Spiral imaging is appealing for MRI-guided interventions due to the need for high frame rate dynamic imaging and low RF power sequences to reduce RF-induced heating in metallic guidewires. Unfortunately, spiral images are susceptible to image distortions due to off-resonance which must be corrected. In this work, we implement a real-time interactive spiral sequence and a fast reconstruction in the Gadgetron that performs inline off-resonance correction that adapts to slice position and orientation changes. We show the effectiveness of our correction in both phantom and in-vivo volunteer images with reconstruction times that are approaching real-time.
MRI-guided interventions require imaging sequences that are fast, interactive and RF-efficient. Spiral imaging is particularly appealing for high frame rate dynamic imaging in the interventional MRI environment and has been demonstrated to reduce RF-induced heating in metallic guidewires.1 Unfortunately, spiral images are susceptible to image distortions due to off-resonance which must be corrected inline in real-time in the context of interventional MRI to produce a live stream of high quality images for procedural guidance. Previously, we have shown real-time correction of gradient distortion in spiral images2, and here we address the real time off-resonance correction (deblurring) of spiral images. In this work, we implement a real-time interactive spiral sequence and reconstruction that performs inline off-resonance correction that adapts to slice position and orientation changes.
The spiral reconstruction and off-resonance correction ran on a remote computer with a GPU using the Gadgetron open source image reconstruction framework3, written in C++. While scanning, the de-blurring “Gadget” continuously received data one spiral readout at a time. If the gadget detected a single shot acquisition, a new off-resonance map was computed and stored in memory. For each real-time multishot spiral image, a series of base images were computed in a range of equally spaced demodulation frequencies. Multi-frequency interpolation (MFI) was used to compute a fast conjugate phase reconstruction image based on the off-resonance map4. MFI used predetermined coefficients, stored as a look-up table, to weight and sum the series of demodulated base images. The Gadget pipeline is illustrated in Figure 1.
The inline adaptive spiral off-resonance correction was tested in a phantom and in a healthy volunteer with the following parameters: TE/TR = 0.86/5.16 ms (16-shot spiral) or 0.86/8.6 ms (8-shot spiral), flip angle = 10°, FOV = 300x300 mm, matrix size = 128x128.
Phantom experiments showed that our inline off-resonance strategy adequately compensates for slow spatially varying off-resonance induced by a linear B0 gradient (Fig 2). The adaptation of the off-resonance map to changing slice orientation is animated in Fig 3 where a linear B0 gradient is present in 2 axes.

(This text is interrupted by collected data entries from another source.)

/-! ### Blob reparametrisation of a pair meeting a blob -/

/-- **Blob reparametrisation.**  Let `B` be a set of vertices containing `x` but not `s, y, a, b, c`, with no positive pair from `B` to the
outside of `B ∪ {s, y}`, and let `e = s(x, t)` with `t ∈ {s, y}` (a root pair into the blob, or the blob's exit pair).  Then there are
`θ₀ ≤ θ₁` such that for every `q ∈ [0,1]`, `E₃(w[e↦q]) = E₃(W[s(s,y)↦r])` with `r = (1−q)θ₀ + qθ₁ ∈ [0,1]`, where `W` is `w` switched off on
the pairs meeting `B`.  (`θ_i` = the probability that the two-terminal network formed by the pairs meeting `B` and `s(s,y)` joins `s` to `y`
when `e` is closed / open; `SahiBlobReduction.sahiE3_incStar_blobReduce` + one-bond decomposition.) [this work] -/
theorem incStar_blob_transfer (w : Sym2 (Fin n) → unitInterval) (B : Finset (Fin n)) {s x y t a b c : Fin n}
    (hsB : s ∉ B) (hyB : y ∉ B) (hsy : s ≠ y) (hxB : x ∈ B) (ht : t = s ∨ t = y)
    (hw : ∀ x' ∈ B, ∀ z, z ∉ B → z ≠ s → z ≠ y → w s(x', z) = 0)
    (ha : a ∉ B) (hb : b ∉ B) (hc : c ∉ B) :
    ∃ θ₀ θ₁ : ℝ, θ₀ ≤ θ₁ ∧ ∀ q : unitInterval, ∃ r : unitInterval,
      (r : ℝ) = (1 - (q : ℝ)) * θ₀ + (q : ℝ) * θ₁ ∧
      sahiE3 (prodBernoulli (Function.update w s(x, t) q)) (openConn s a) (openConn s b) (openConn s c)
        = sahiE3 (prodBernoulli (Function.update (fun z => if (∃ x' ∈ B, x' ∈ z) then 0 else w z) s(s, y) r))
          (openConn s a) (openConn s b) (openConn s c) := by
  have htB : t ∉ B := by
    rcases ht with rfl | rfl
    · exact hsB
    · exact hyB
  -- the blob network: pairs meeting `B`, plus `s(s, y)`
  obtain ⟨N, hN⟩ : ∃ N : Sym2 (Fin n) → unitInterval,
      ∀ e', N e' = if (∃ x' ∈ B, x' ∈ e') ∨ e' = s(s, y) then w e' else 0 := ⟨_, fun _ => rfl⟩
  have heB : ∃ x' ∈ B, x' ∈ s(x, t) := ⟨x, hxB, Sym2.mem_mk_left x t⟩
  refine ⟨(prodBernoulli (Function.update N s(x, t) 0)).real (openConn s y),
    (prodBernoulli (Function.update N s(x, t) 1)).real (openConn s y),
    tieLiftOne_real_zero_le_one N s(x, t) (isUpperSet_openConn s y), fun q => ?_⟩
  have hr0 : 0 ≤ (prodBernoulli (Function.update N s(x, t) q)).real (openConn s y) := measureReal_nonneg
  have hr1 : (prodBernoulli (Function.update N s(x, t) q)).real (openConn s y) ≤ 1 := measureReal_le_one
  refine ⟨⟨_, Set.mem_Icc.2 ⟨hr0, hr1⟩⟩, HullPort.real_update_affine N s(x, t) q (openConn s y), ?_⟩
  -- the blob reduction for the weight `w[e↦q]`
  refine SahiBlobReduction.sahiE3_incStar_blobReduce (Function.update w s(x, t) q)
    (Function.update (fun z => if (∃ x' ∈ B, x' ∈ z) then 0 else w z) s(s, y) ⟨_, Set.mem_Icc.2 ⟨hr0, hr1⟩⟩) B hsB hyB hsy hsB
    ?_ ?_ ?_ ?_ ha hb hc
  · -- no positive pair leaves the blob except through the terminals
    intro x' hx' z hzB hzs hzy
    have hne : s(x', z) ≠ s(x, t) := by
      intro h
      rw [Sym2.eq_iff] at h
      rcases h with ⟨-, h2⟩ | ⟨h1, h2⟩
      · rcases ht with ht | ht
        · exact hzs (h2.trans ht)
        · exact hzy (h2.trans ht)
      · exact hzB (h2 ▸ hxB)
    rw [Function.update_of_ne hne]
    exact hw x' hx' z hzB hzs hzy
  · -- the reduced weight vanishes on the pairs meeting `B`
    intro x' hx' z
    have hne : s(x', z) ≠ s(s, y) := by
      intro h
      rw [Sym2.eq_iff] at h
      rcases h with ⟨h1, -⟩ | ⟨h1, -⟩
      · exact hsB (h1 ▸ hx')
      · exact hyB (h1 ▸ hx')
    rw [Function.update_of_ne hne]
    exact if_pos ⟨x', hx', Sym2.mem_mk_left x' z⟩
  · -- and agrees with `w[e↦q]` off the blob
    intro e' he'B he'f
    have hne : e' ≠ s(x, t) := by
      obtain ⟨x', hx', hx'e⟩ := heB
      exact fun h => he'B x' hx' (h ▸ hx'e)
    rw [Function.update_of_ne he'f, Function.update_of_ne hne]
    exact if_neg (by push Not; exact he'B)
  · -- the new weight of `s(s, y)` is the blob's two-terminal probability under `w[e↦q]`
    rw [Function.update_self]
    change (prodBernoulli (Function.update N s(x, t) q)).real (openConn s y) = _
    refine congrArg (fun μ : Measure (BondConfig (Fin n)) => μ.real (openConn s y)) (congrArg prodBernoulli ?_)
    funext e'
    by_cases h' : e' = s(x, t)
    · subst h'
      rw [Function.update_self, Function.update_self, if_pos (Or.inl heB)]
    · rw [Function.update_of_ne h', Function.update_of_ne h', hN e']
      by_cases hc' : (∃ x' ∈ B, x' ∈ e') ∨ e' = s(s, y)
      · simp only [if_pos hc']
      · simp only [if_neg hc']

/-- **Blob reparametrisation of a root pair** `s(s, x)` into the blob (the case `t = s` of `incStar_blob_transfer`). [this work] -/
theorem incStar_rootPair_blob_transfer (w : Sym2 (Fin n) → unitInterval) (B : Finset (Fin n)) {s x y a b c : Fin n}
    (hsB : s ∉ B) (hyB : y ∉ B) (hsy : s ≠ y) (hxB : x ∈ B)
    (hw : ∀ x' ∈ B, ∀ z, z ∉ B → z ≠ s → z ≠ y → w s(x', z) = 0)
    (ha : a ∉ B) (hb : b ∉ B) (hc : c ∉ B) :
    ∃ θ₀ θ₁ : ℝ, θ₀ ≤ θ₁ ∧ ∀ q : unitInterval, ∃ r : unitInterval,
      (r : ℝ) = (1 - (q : ℝ)) * θ₀ + (q : ℝ) * θ₁ ∧
      sahiE3 (prodBernoulli (Function.update w s(s, x) q)) (openConn s a) (openConn s b) (openConn s c)
        = sahiE3 (prodBernoulli (Function.update (fun z => if (∃ x' ∈ B, x' ∈ z) then 0 else w z) s(s, y) r))
          (openConn s a) (openConn s b) (openConn s c) := by
  have h := incStar_blob_transfer w B hsB hyB hsy hxB (Or.inl rfl) hw ha hb hc
  rw [Sym2.eq_swap (a := x) (b := s)] at h
  exact h

end IncStar

end Summit.CriticalPhenomena.PercolationContinuityZ3.Theorems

The adaptive sequence that recalculates the off-resonance map for each slice geometry change maintains off-resonance correction for arbitrary image orientation. The real-time off-resonance correction was tested in a normal volunteer (Fig. 4&5), producing clear improvement of spiral image blurring at vessel edges and tissue boundaries.

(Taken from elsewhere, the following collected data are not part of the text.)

import Mathlib
import HarnessLib

/-!
# PneNP / ExpanderLinearGenerators — free generators in `SL₂(ℤ)` (Sanov's ping-pong) and the
absence of short relations in `SL₂(ℤ/N)` (stmt-PneNP-11443, non-vacuity construction, file 1)

Route `PneNP/ExpanderLinearGenerators`, support item stmt-PneNP-11443
(`LinearGeneratorDepthFregeHard`, Krajíček's Problem 19.4.5 in universal-expander form). The
item quantifies over `ℓ`-sparse unsolvable systems over `𝔽₂` on `n` variables whose row supports
form an `(n^(1-δ), 3ℓ/4)`-boundary expander; the localities `ℓ ≤ 8` admit NO such system
(`…LocalityFloor`, `…LocalityEight`). This file starts the proof that from `ℓ = 16` on such
systems DO exist for every large `n`: the Tseitin systems of the Cayley graphs of `SL₂(ℤ/N)`
with respect to the eight free generators `s_k = BᵏAB⁻ᵏ` (`k < 8`), `A = [[1,2],[0,1]]`,
`B = [[1,0],[2,1]]` — Margulis's 1982 graphs without short cycles.

* `Letter` (generator index `k < 8` and sign), `Letter.bar`, `IsReduced`, `invWord`;
* `Letter.mat = BᵏA^{±1}B⁻ᵏ = [[1-4ke, 2e],[-8k²e, 1+4ke]]`, `wordMat`; **`wordMat_ne_one`** — a
  nonempty reduced word is not the identity (Sanov 1947: ping-pong of `A`- and `B`-moves
  between `{|x| > |y|}` and `{|x| < |y|}` in `ℤ²`); `abs_wordMat_le` — entries `≤ 800^L`;
* `gen N σ ∈ SL₂(ℤ/N)`, `wordVal`, **`wordVal_ne_one`** — if `2 · 800^L < N`, no nonempty
  reduced word of length `≤ L` is a relation in `SL₂(ℤ/N)`.

References: G. A. Margulis, *Explicit constructions of graphs without short cycles and low
density codes*, Combinatorica 2 (1982) 71–78 [Margulis1982]; R. C. Lyndon, P. E. Schupp,
*Combinatorial Group Theory*, Springer 1977, §III.12 (the ping-pong lemma).
-/

namespace Summit.PneNP.PneNP.Theorems

set_option linter.dupNamespace false -- `Summit.PneNP.PneNP.…`: summit = sub-problem (D-0017)

namespace FreeCayley

/-- A letter: a generator index `k < 8` and a sign (`true` = `s_k`, else `s_k⁻¹`). [folklore] -/
abbrev Letter : Type := Fin 8 × Bool

/-- The formal inverse of a letter. [folklore] -/
def Letter.bar (σ : Letter) : Letter := (σ.1, !σ.2)

/-- `bar` is an involution. [folklore] -/
@[simp] theorem Letter.bar_bar (σ : Letter) : σ.bar.bar = σ := by simp [Letter.bar]

/-- The index of the formal inverse. [folklore] -/
@[simp] theorem Letter.bar_fst (σ : Letter) : σ.bar.1 = σ.1 := rfl

/-- The sign of the formal inverse. [folklore] -/
@[simp] theorem Letter.bar_snd (σ : Letter) : σ.bar.2 = !σ.2 := rfl

/-- `bar` is injective. [folklore] -/
theorem Letter.bar_inj {σ τ : Letter} : σ.bar = τ.bar ↔ σ = τ :=
  ⟨fun h => by simpa using congrArg Letter.bar h, fun h => h ▸ rfl⟩

/-- The sign of a letter as an integer `±1`. [folklore] -/
def Letter.sgn (σ : Letter) : ℤ := if σ.2 then 1 else -1

/-- The sign of the formal inverse is the opposite sign. [folklore] -/
@[simp] theorem Letter.sgn_bar (σ : Letter) : σ.bar.sgn = -σ.sgn := by
  obtain ⟨k, b⟩ := σ
  cases b <;> simp [Letter.sgn, Letter.bar]

/-- A word (head = leftmost factor) is REDUCED: no letter next to its formal inverse. [folklore] -/
@[folklore] def IsReduced (w : List Letter) : Prop := w.IsChain fun a b => b ≠ a.bar

/-- The empty word is reduced. [folklore] -/
theorem isReduced_nil : IsReduced [] := List.IsChain.nil

/-- One-letter words are reduced. [folklore] -/
theorem isReduced_singleton (σ : Letter) : IsReduced [σ] := List.isChain_singleton σ

/-- Unfolding `IsReduced` on two leading letters. [folklore] -/
theorem isReduced_cons_cons {σ τ : Letter} {w : List Letter} :
    IsReduced (σ :: τ :: w) ↔ τ ≠ σ.bar ∧ IsReduced (τ :: w) := List.isChain_cons_cons

/-- A reduced word stays reduced after dropping its head. [folklore] -/
theorem IsReduced.tail {σ : Letter} {w : List Letter} (h : IsReduced (σ :: w)) : IsReduced w := by
  cases w with
  | nil => exact isReduced_nil
  | cons τ w => exact (isReduced_cons_cons.1 h).2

The number of base images needed for MFI depends on the length of each readout (interleave). An 8-shot sequence requires 13 MFI base images and reconstructs in an average time of 445 ms per image. Similarly, a 16-shot sequence requires 7 base images and reconstructs in 300 ms per image. The map reconstruction takes an additional 410 ms.
Here we have demonstrated inline, adaptive reconstruction of off-resonance corrected spiral images. The reconstruction times are fast, but not yet real-time as needed for interventional MRI. Future work will be aimed at using multiple GPUs and compute the MFI images in parallel. In an interventional setting, multiple slices are often acquired in simultaneously. These slices can be reconstructed on separate nodes to further improve reconstruction speed. The Gadgetron framework is vendor-agnostic and allows leveraging of high power computational resources, such as GPUs and distributed cloud computing, for inline reconstruction.
The remaining blurring in the in-vivo images is likely due to changes in the off-resonance field with motion. Further improvement could be gained by adding an automatic off-resonance map generation stage5,6, although this would add computational demand. This correction method will also be tested in the presence of a metallic guidewire, which would add a significant additional susceptibility related off-resonance.
Real-time off-resonance correction is essential to improve the quality of the spiral images used for MRI-guided interventions. We have shown here an adaptive real-time sequence and fast inline off-resonance corrected reconstruction.
Figure 1: Gadgetron reconstruction pipeline used for inline reconstruction of deblurred spiral images. The header identifies data as belonging to the off-resonance map acquisition or to the multi-shot interleaved image. The off-resonance map is highlighted in a different color to show that it is saved and recalled from memory – instead of being passed down the pipeline linearly. This is important because the same map is used repeatedly until the imaging slice/orientation changes and a new map is acquired.
Figure 4: 8-shot spiral images of a 4 chamber view with the same parameters as shown Fig 2. (Left) Original reconstruction. (Right) Off-resonance corrected.